┏━━
import Mathlib
import Literature.AlgebraicGeometry.Tropical.TorusCycles
import Summits.HodgeConjecture.HodgeConjecture.Theorems.TropicalWeilObstructionTropicalWeilVanishingTransportCycles
import HarnessLib

/-!
# Crux `TropicalWeilVanishing` (stmt-HodgeConjecture-18478) — transport of effective tropical cycles along
# integral `ℤ[i]`-linear maps, with the Weil functional, the hermitian mass and calibration carried along

Route `TropicalWeilObstruction` of `HodgeConjecture` (Hodge NEGATION SINK `pub-hodge-tropical`; scoped exploration,
no summit claim; nothing here bears on the Hodge conjecture and nothing here decides K1).

`…TransportCycles` proves, on UNBUNDLED data, that the certificate format `TropicalTorusCycle` is stable under the
isogeny transport `x ↦ F(s x)` (Mikhalkin–Zharkov Prop. 4.3, Zharkov §2). This file BUNDLES it and carries the
three numerical invariants of the crux along:

* `exists_transport` — for an effective tropical `n`-cycle `Z` on `ℝ²ⁿ/P·ℤ²ⁿ`, an integer `F` commuting with
  `J = weilJ n` with `det F ≠ 0`, a scale `s > 0` and a period `Q'` with `F · (sP) = Q' · K` (`K` integral), there is
  an effective tropical `n`-cycle `Z'` on `ℝ²ⁿ/Q'·ℤ²ⁿ` with the same number of cells, frames `L'_σ` with
  `F L_σ = L'_σ R_σ` (`det R_σ > 0`), `W(Z') = sⁿ · det_ℂ(F)² · W(Z)` and `μ(Z') = sⁿ · |det_ℂ F|² · μ(Z)`
  (`μ(Z) = Σ_σ w_σ a_σ |η_σ|²` the hermitian mass): the PHASE `W/μ` is multiplied by `det_ℂ(F)/conj det_ℂ(F)`;
* `exists_endomorphism_transport` — the scalar isogenies `k = a·1 + b·J` (`(a,b) ≠ 0`) are endomorphisms of
  EVERY `X_Q` with `QJ = JQ` (`F = k`, `s = 1`, `K = k`, `Q' = Q`): `W ↦ (a + bi)^{2n} W`, `μ ↦ (a² + b²)ⁿ μ`;
* `collinear_transport` — calibration (all `η_σ` on one real line through `0`, `Re(ζ η_σ) = 0`) is carried to
  the transported frames with `ζ' = ζ · conj det_ℂ(F)`;
* `sq_mul_weilFunctional_of_collinear` — for a collinear cycle `ζ² · W(Z) = −|ζ|² · μ(Z)` (the phase of a
  calibrated cycle is read off its frames; `ζ = 1`: `W = −μ`, the property of the n = 2 seed `CalibTwo.seed`),
  and conversely `W = −μ` forces `Re η_σ = 0` for every cell.

Mathlib + the tree's transport lemmas; no definition, no named fact, no sorry.

## References

* [MikhalkinZharkov2014Eigenwave] G. Mikhalkin, I. Zharkov, Tropical eigenwave and intermediate Jacobians,
  LN UMI 15 (2014), Def. 4.2, Prop. 4.3, Def. 6.1.
* [Zharkov2020TropicalWeil] I. Zharkov, Tropical abelian varieties, Weil classes and the Hodge conjecture,
  arXiv:2002.02347 (2020), §2 (pp. 2–4).
-/

-- `Summit.HodgeConjecture.HodgeConjecture.…` is the mandated namespace (single-conjunct summit).
set_option linter.dupNamespace false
┗━━
● **Instructions for the task**
Retype exactly the span of lines from the one with "Σ_σ w_σ a_σ" through the one with "the transported frames"; include both ends and omit the rest of the material.

● **Reply to the exercise**
  (`μ(Z) = Σ_σ w_σ a_σ |η_σ|²` the hermitian mass): the PHASE `W/μ` is multiplied by `det_ℂ(F)/conj det_ℂ(F)`;
* `exists_endomorphism_transport` — the scalar isogenies `k = a·1 + b·J` (`(a,b) ≠ 0`) are endomorphisms of
  EVERY `X_Q` with `QJ = JQ` (`F = k`, `s = 1`, `K = k`, `Q' = Q`): `W ↦ (a + bi)^{2n} W`, `μ ↦ (a² + b²)ⁿ μ`;
* `collinear_transport` — calibration (all `η_σ` on one real line through `0`, `Re(ζ η_σ) = 0`) is carried to
  the transported frames with `ζ' = ζ · conj det_ℂ(F)`;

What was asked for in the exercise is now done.